Agriculture. A way of life that dates back to America’s founding fathers. It is not only a lifestyle that allows people to produce food, it is a lifestyle that allows people to care for the land in such a way that the land is brought to its fullest potential. In Eastern Oregon, some groups seek to designate 2.5 million acres of Oregon land into a national monument. This is a move that would be devastating to the ranchers and community of Malheur county.

Jerome Rosa, executive director for Oregon Cattlemen’s Association, elaborated on why this designation would hurt Oregon Ranchers. “In essence, it could devastate the local economy, their businesses, their culture and their children’s future. The designation would establish additional restrictions that would affect or eliminate their ability to ranch in that area.”

Ranchers who live in the area aren’t fully sure what to expect, but looking at other monument designations, things don’t look good. “I don’t have a clue what will happen,” said past OCA President and current Malheur County rancher Bob Skinner. “They tell you it’s not going to affect ranching, but historically (monument designations) are a disaster.” Skinner said he cannot find anywhere where a monument designation has been a success story for ranching.

He said the designation also brings concern for how future wildfire management through the Range Land Fire Protection Association (RFPA), a group largely made up of local citizens and ranchers, will occur. “We are the front line for fire suppression.
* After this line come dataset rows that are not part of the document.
/-!
# Route `UnitScaleTilt`, crux K1 child «MinimiserStabilityRegPr» (stmt-QuantumFields-19200), stub EX, route (α), node (AVG-SYM), row (46)∕M12 — **THE (hQR)-ASSEMBLY:
# THE COVARIANT CANDIDATE `Rcov U₀` (the one-block kernel twisted by the `U₀`-transport frames, `ℂ`-LINEAR) AND ITS TWO ROWS `(hR) ‖Rcov X‖ ≤ (1056∕L^{K−n})‖X‖`,
# `(hQR) ‖QSym U₀ (Rcov X) − X‖ ≤ ½‖X‖` FROM (T1) + (T2) — HENCE PRINT'S LETTER `H` OF (45)–(46) FOR THE ROUTE'S SYMMETRIC AVERAGE AT A `RegPr` BACKGROUND**

Cell `ym3-torus`, width seat `ym-ust-20520-w3` (gen 4); ★w2-19200 g2 RULING EX-KNIT №1 (2026-08-28T04:02Z, acting per ★★OWNER g25 closing notice) (R1): «RE-POINT ★w3-20520 g4 := the
(hQR)-ASSEMBLY = `Theorems/UnitScaleTiltProp7QSymCovCandidate.lean`: (i) the COVARIANT CANDIDATE `Rcov U₀` — M18 §3's twisted port `byEntryTw (obLiftL F K (K−n)) ψ_{U₀}` … read through
`bondShift` as a ℂ-linear map, with (hR) `‖Rcov U₀ X‖ ≤ B₁‖X‖`, `B₁ = 1056∕L^{K−n}`; (ii) (hQR) `‖QSym F n K h U₀ (Rcov U₀ X) − X‖ ≤ ½‖X‖` by the triangle inequality from (T1) + (T2);
conclusion = EXACTLY the `hrows` of `Prop7HSym.exists_rightInv_QSym_of_rows` ⇒ `Hf`».  THEOREMS ONLY (0 `def`, 0 `sorry`).  YM₃ on T³ is a ladder rung (R3), NOT the Clay problem;
nothing here claims the stub, the crux, d = 4 or the mass gap.  `--supports stmt-QuantumFields-19200 --as helper`; count-neutral.

THE PRINT.  [Balaban1985Variational] p. 285: *«The operators Δ, Q and R define the operator H … LʲηQ_jHB = B on Λ_j, RD*HB = 0, (45) and the Theorem 3.12 from [5] implies
|HB| ≤ B₀(Lʲη)⁻¹|B| … (46)»*; [Balaban1985Averaging] (11)–(13) p. 19 (gauge covariance of the averages: the route to a COVARIANT right inverse at a curved background is to
lift in the block axial gauges of `U₀` and undo the gauge).

THE ARGUMENT (all by name).  Convention of record (★w4-19200 g2 04:01:48Z): one comb gauge per coarse bond, `σ_c := axialT U₀ (toFine (K−n) c₋)` (block CENTRE), frames
`ψ_σ(b,c′) = Ad(σ_{c′}(b₋)⁻¹σ_{c′}^{(K−n)}(c′₋))` (`NewtonLiftFramed.exists_gaugeFrames`).  (i) `Rcov X := byEntryTw (obLiftL F K (K−n)) ψ_σ (X ∘ bondShift⁻¹)` is `ℂ`-LINEAR
(the kernel is real, the frames are conjugations) with `‖Rcov X‖ ≤ (1056∕L^{K−n})‖X‖` (`norm_byEntryTw_le_sup` ∘ `obLift_rowB`, frames isometric).  (ii) For a coarse route bond
`c` write `Y := Rcov X`, `T_c := σ_c^{(K−n)}(c₋)`; then `QSym U₀ Y c − X c = [QSym U₀ Y c − T_c*·QSym 1 (Ad_{σ_c}Y) c·T_c] + [T_c*·Q^{(K−n)}(Ad_{σ_c}Y)(c)·T_c − X c]`
(`QSym_one_apply`: `QSym 1 = Q^{(K−n)} ∘ bondShift`); the first bracket is (T2) (★w4-20520 g2 `…Prop7QSymCovDefect(T3∕OfRegPr)`: `≤ δ‖Y‖ ≤ δ·(1056∕L^{K−n})‖X‖`), the second is
(T1) (`hRinv_of_gaugeFrames` at `ω = 8ε₀` by ★w4-19200 g2's `osc_centreAxial_of_regPr`: `≤ 67584·ε₀‖X‖`); so (hQR) holds under the window `δ·1056∕L^{K−n} + 67584ε₀ ≤ ½`,
and `Prop7HSym.exists_rightInv_QSym_of_approx` gives `H` with `QSym U₀ ∘ H = id`, `‖HX‖ ≤ 2·(1056∕L^{K−n})‖X‖`.

WHAT THIS FILE PROVES (sorry-free, def-free).
* §1 ★ `exists_obLift_gaugeKernel_complex` — the ★w4-19936 g2 certificate `NewtonLiftFramed.exists_obLift_gaugeKernel` ((α) `𝔰𝔲`-row, (β) sup row `1056∕Lᵏ`, (γ) twisted exactness
  defect from the frame oscillation `ω`) with the twisted port packaged as a **`ℂ`-LINEAR** map (the (δ) curl row is the Newton lift's and is dropped) — the `→ₗ[ℂ]` is what
  `B11Prop3Model.Inputs`∕`Chart47T3sym` require of `H`, and it is NOT recoverable from the `→ₗ[ℝ]` statement of record, hence re-certified here from the same letters.
* §2 ★★ `norm_QSym_comp_sub_le_of_rows` — THE (hQR) TRIANGLE, rows displayed: any gauges `σ`, any `ℂ`-linear `R₀` with (β) `‖R₀u‖ ≤ B₁‖u‖` and (γ) defect `θ‖u‖` in the
  `σ_c`-rotated flat currency, and the (T2) row `δ‖Y‖` ⟹ for `Rcov := R₀ ∘ (· ∘ bondShift⁻¹)`: `‖QSym U₀ (Rcov X) − X‖ ≤ (δB₁ + θ)‖X‖`; ★★ `exists_rightInv_QSym_of_T1T2` — with
  `δB₁ + θ ≤ ½`: `∃ H, QSym U₀ ∘ H = id ∧ ‖HX‖ ≤ 2B₁‖X‖` (`Prop7HSym.exists_rightInv_QSym_of_approx`).
* §3 ★★★ `exists_rightInv_QSym_of_regPr_of_T2` — AT A `RegPr F n K ε₀ U₀` BACKGROUND with the centre-axial gauges of record: (β)∕(γ) DISCHARGED (§1 + `osc_centreAxial_of_regPr`,
  `θ = 67584ε₀`, `B₁ = 1056∕L^{K−n}`), the (T2) row displayed VERBATIM in (T1)'s letters (`hT2`, supplier ★w4-20520 g2), window `δ·(1056∕L^{K−n}) + 67584ε₀ ≤ ½` ⟹ print's `H`:
  `QSym F n K h U₀ (H X) = X`, `‖H X‖ ≤ 2·(1056∕L^{K−n})·‖X‖` — k-UNIFORM `B_H = 2112` after `L^{K−n} ≥ 1` (`exists_rightInv_QSym_of_regPr_of_T2_abs`).
HONEST SCOPE.  Assembly by name; the ONE displayed row is (T2) (`hT2`) until ★w4-20520 g2's `…Prop7QSymCovDefectOfRegPr` lands (then a 5-line corollary instantiates it); the no-wrap
margin `4L^{K−n} ≤ |T⁽⁰⁾|` of (T1) is displayed as there.  Print's Landau property `RD*H = 0` and Thm 3.12's derivative bounds are NOT part of M12 and are not claimed.

References: T. Bałaban, CMP **102** (1985) 277–309 [Balaban1985Variational] ((44)–(48) p.285); CMP **98** (1985) 17–51 [Balaban1985Averaging] ((8)–(13) pp.18–19, (19) p.21,
pp.24–25); CMP **109** (1987) 249–301 [Balaban1987RG1] ((0.4), (0.11) p.253, (0.21) p.256).
-/

set_option autoImplicit false

noncomputable section

open scoped BigOperators Matrix.Norms.L2Operator

namespace Summit.QuantumFields.YangMills.Theorems.Prop7QSymCovCandidate

open Literature.MathematicalPhysics.QuantumFieldTheory.Balaban1983to89
open Literature.MathematicalPhysics.QuantumFieldTheory.Balaban1983to89.T3ContinuumYM3Torus
open Literature.MathematicalPhysics.QuantumFieldTheory.Balaban1983to89.T3PrintedRegularMinimiser (RegPr)
open Literature.MathematicalPhysics.QuantumFieldTheory.Balaban1983to89.T3SectALandauChart (pos_of_regPr)
open Literature.MathematicalPhysics.QuantumFieldTheory.Balaban1983to89.T4AdjointCovarianceUnitary (lieSU)
open Literature.MathematicalPhysics.QuantumFieldTheory.Balaban1983to89.B5Eq118OneStroke (iterBlockOf)
open Literature.MathematicalPhysics.QuantumFieldTheory.Balaban1983to89.B10Eq38TorusDomains (toFine)
open B10Eq27TorusAxialLog (axialT)
open T4Continuum
open T3LevelShift (bondShift)
open Summit.QuantumFields.Balaban3D.Carriers (coarsen)
open Summit.QuantumFields.YangMills.Theorems.AbelianEML (linAvgIter)
open Summit.QuantumFields.YangMills.Theorems.AbelianEML.Tensor (le_standing)
open Summit.QuantumFields.YangMills.Theorems.AbelianEML.OneBlock (obLiftL linAvgIter_obLiftL)
open Summit.QuantumFields.YangMills.Theorems.LinearLiftMatrix (byEntryTw byEntryTw_def byEntryTw_mem linAvgIterM linAvgIterM_zero linAvgIterM_succ)
open Summit.QuantumFields.YangMills.Theorems.NewtonLiftFramed (exists_gaugeFrames gaugeFrame_mem_lieSU norm_gaugeFrame_eq hRinv_of_gaugeFrames norm_byEntryTw_le_sup obLift_rowB)
open Summit.QuantumFields.YangMills.Theorems.Prop7SymAvgGL (QSym)
open Summit.QuantumFields.YangMills.Theorems.Prop7QSymFlat (QSym_one_apply)
open Summit.QuantumFields.YangMills.Theorems.Prop7HSym (exists_rightInv_QSym_of_approx)
open Summit.QuantumFields.YangMills.Theorems.Prop7HSymObLift (three_le_pow_L)
open Summit.QuantumFields.YangMills.Theorems.Prop7TwistDefectOfRegPr (osc_centreAxial_of_regPr)

/-! ## §1 The twisted one-block kernel at gauge frames, packaged `ℂ`-linearly -/

section Complex

variable {N : Type*} {ι κ : Type*} [Fintype ι] [DecidableEq ι]

/-- **A TWISTED KERNEL WITH `ℂ`-HOMOGENEOUS FRAMES IS A `ℂ`-LINEAR MAP OF THE DATA** (real kernel `T(δ_c)(b)`, frames `ψ b c` commuting with complex scalars — e.g. conjugations):
`∃ R₀ : (ι → M_N(ℂ)) →ₗ[ℂ] (κ → M_N(ℂ))` with `R₀ u = byEntryTw T ψ u` (the `ℂ`-twin of `NewtonLiftFramed.exists_byEntryTw_linearMap`; consumers `obtain ⟨R₀, hR₀⟩`, no definition). [folklore] -/
theorem exists_byEntryTw_linearMapC (T : (ι → ℝ) →ₗ[ℝ] (κ → ℝ)) (ψ : κ → ι → Matrix N N ℂ →ₗ[ℝ] Matrix N N ℂ)
    (hψ : ∀ (b : κ) (c : ι) (z : ℂ) (Y : Matrix N N ℂ), ψ b c (z • Y) = z • ψ b c Y) :
    ∃ R₀ : (ι → Matrix N N ℂ) →ₗ[ℂ] (κ → Matrix N N ℂ), ∀ u, R₀ u = byEntryTw T ψ u := by
  refine ⟨{ toFun := byEntryTw T ψ, map_add' := fun u v => ?_, map_smul' := fun z u => ?_ }, fun u => rfl⟩
  · funext b
    simp only [byEntryTw_def, Pi.add_apply, map_add, smul_add, Finset.sum_add_distrib]
  · funext b
    simp only [byEntryTw_def, Pi.smul_apply, hψ, RingHom.id_apply, Finset.smul_sum]
    exact Finset.sum_congr rfl fun c _ => smul_comm _ _ _

variable [Fintype N] [DecidableEq N] [Nonempty N] {F : T3Family} {K k : ℕ}

/-- ★ **THE `obLift` CERTIFICATE WITH A `ℂ`-LINEAR TWISTED PORT** (★w4-19936 g2's `NewtonLiftFramed.exists_obLift_gaugeKernel`, rows (α)(β)(γ), re-certified with `→ₗ[ℂ]`): for
`k ≤ K`, `3 ≤ Lᵏ` and ANY gauges `σ` (one per coarse bond), the port `R₀ u := byEntryTw (obLiftL F K k) ψ_σ u` of the one-block kernel through the transport frames
`ψ_σ(b,c′) = Ad(σ_{c′}(b₋)⁻¹σ_{c′}^{(k)}(c′₋))` is `ℂ`-LINEAR (real kernel, conjugation frames) and: (α) `𝔰𝔲`-valued data give `𝔰𝔲`-valued fields; (β) `‖R₀u‖ ≤ (1056∕Lᵏ)‖u‖`;
(γ) for every coarse bond `c`, if the relative gauges `σ_cσ_{c′}⁻¹` oscillate by at most `ω` on the kernel support of the two blocks of `c`, then
`‖σ_c^{(k)}(c₋)*·Q^{(k)}(b ↦ σ_c(b₋)(R₀u)_bσ_c(b₋)*)(c)·σ_c^{(k)}(c₋) − u(c)‖ ≤ ((d+1)Lᵏ)·((1056∕Lᵏ)·(2ω·‖u‖))`.
[cite: Balaban1985Averaging, (11)-(13) p.19, (19) p.21, pp.24-25; Balaban1987RG1, (0.4)+(0.11) p.253] -/
theorem exists_obLift_gaugeKernel_complex (hk : k ≤ K) (hn3 : 3 ≤ F.L ^ k) (σ : PBond (F.P K) k → GaugeTransf (F.P K) 0 (Matrix.specialUnitaryGroup N ℂ)) :
    ∃ R₀ : (PBond (F.P K) k → Matrix N N ℂ) →ₗ[ℂ] (PBond (F.P K) 0 → Matrix N N ℂ),
      (∀ u : PBond (F.P K) k → Matrix N N ℂ, (∀ c, u c ∈ lieSU N) → ∀ b, R₀ u b ∈ lieSU N) ∧
      (∀ u : PBond (F.P K) k → Matrix N N ℂ, ‖R₀ u‖ ≤ (1056 / (F.L : ℝ) ^ k) * ‖u‖) ∧
      (∀ (c : PBond (F.P K) k) (u : PBond (F.P K) k → Matrix N N ℂ) (ω : ℝ), 0 ≤ ω →
        (∀ b : PBond (F.P K) 0, (iterBlockOf k b.src = c.src ∨ iterBlockOf k b.src = c.tgt) → (iterBlockOf k b.tgt = c.src ∨ iterBlockOf k b.tgt = c.tgt) →
          ∀ c' : PBond (F.P K) k, c'.src = coarsen k b.src →
            ‖((σ c b.src * (σ c' b.src)⁻¹ : Matrix.specialUnitaryGroup N ℂ) : Matrix N N ℂ) -
              ((transfUp (σ c) k c'.src * (transfUp (σ c') k c'.src)⁻¹ : Matrix.specialUnitaryGroup N ℂ) : Matrix N N ℂ)‖ ≤ ω) →
        ‖star (transfUp (σ c) k c.src : Matrix N N ℂ) *
              linAvgIterM k (fun b => ((σ c b.src : Matrix.specialUnitaryGroup N ℂ) : Matrix N N ℂ) * R₀ u b * star (σ c b.src : Matrix N N ℂ)) c *
              (transfUp (σ c) k c.src : Matrix N N ℂ) - u c‖ ≤
          ((((F.P K).d : ℝ) + 1) * (F.L : ℝ) ^ k) * ((1056 / (F.L : ℝ) ^ k) * ((2 * ω) * ‖u‖))) := by
  -- the bond-decidability of the NewtonLift files (classical; a global `DecidableEq (PBond _ _)` instance is in scope here and must not be picked up)
  letI hdec : DecidableEq (PBond (F.P K) k) := fun a b => Classical.propDecidable (a = b)
  obtain ⟨ψ, hψ⟩ := exists_gaugeFrames (k := k) σ
  -- the frames are `ℂ`-homogeneous (conjugations)
  have hψz : ∀ (b : PBond (F.P K) 0) (c' : PBond (F.P K) k) (z : ℂ) (Y : Matrix N N ℂ), ψ b c' (z • Y) = z • ψ b c' Y := by
    intro b c' z Y
    rw [hψ, hψ, mul_smul_comm, smul_mul_assoc, smul_mul_assoc]
  obtain ⟨R₀, hR₀⟩ := exists_byEntryTw_linearMapC (obLiftL F K k) ψ hψz
  have hk' : k ≤ (F.P K).m + (F.P K).K := le_standing hk
  let Nb : PBond (F.P K) 0 → PBond (F.P K) k → Prop := fun b c' => c'.src = coarsen k b.src
  have hB : ∀ (f : PBond (F.P K) k → ℝ) (M : ℝ) (b : PBond (F.P K) 0), (∀ c', Nb b c' → |f c'| ≤ M) → |obLiftL F K k f b| ≤ (1056 / (F.L : ℝ) ^ k) * M :=
    obLift_rowB hk hn3
  have hE : ∀ f : PBond (F.P K) k → ℝ, linAvgIter k (obLiftL F K k f) = f := linAvgIter_obLiftL hk hn3
  have hρ : (0 : ℝ) ≤ 1056 / (F.L : ℝ) ^ k := by positivity
  refine ⟨R₀, fun u hu b => ?_, fun u => ?_, fun c u ω hω hosc => ?_⟩
  · -- (α)
    rw [hR₀]; exact byEntryTw_mem (obLiftL F K k) ψ (lieSU N) (fun b c X hX => gaugeFrame_mem_lieSU σ ψ hψ b c hX) hu b
  · -- (β)
    rw [hR₀]; exact norm_byEntryTw_le_sup (obLiftL F K k) Nb hB hρ ψ (fun b c X => (norm_gaugeFrame_eq σ ψ hψ b c X).le) u
  · -- (γ)
    have h := hRinv_of_gaugeFrames (obLiftL F K k) Nb hB σ ψ hψ hk' hE c u (fun c' => norm_le_pi_norm u c') hω
      (fun b hb1 hb2 c' hc => hosc b hb1 hb2 c' hc)
    have e : (fun b : PBond (F.P K) 0 => ((σ c b.src : Matrix.specialUnitaryGroup N ℂ) : Matrix N N ℂ) * R₀ u b * star (σ c b.src : Matrix N N ℂ)) =
        fun b => ((σ c b.src : Matrix.specialUnitaryGroup N ℂ) : Matrix N N ℂ) * byEntryTw (obLiftL F K k) ψ u b * star (σ c b.src : Matrix N N ℂ) := by
      funext b; rw [hR₀]
    rw [e]; exact h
If history repeats itself, we suspect RFPA’s won’t be able to access the roads needed to fight wildfires easily,” Skinner said.

Several efforts are in progress to try and stop the monument designation in Malheur County. “OCA is working with local ranching groups, a public relations group, and with state and federal legislatures to prevent the monument designation,” Rosa said.

Meanwhile, those in Malheur County brace themselves for the possibility of a designation that would threaten their way of life. “Cattle is the number one industry in Malheur County,” Skinner said. “If we take a bunch of cattle out of the county, it’s going to devastate its economy. It will have an impact on the state.”

The Oregon Cattlemen’s Association was founded in 1913 and works to promote environmentally and socially sound industry practices, improve and strengthen the economics of the industry, and protect its industry communities and private property rights.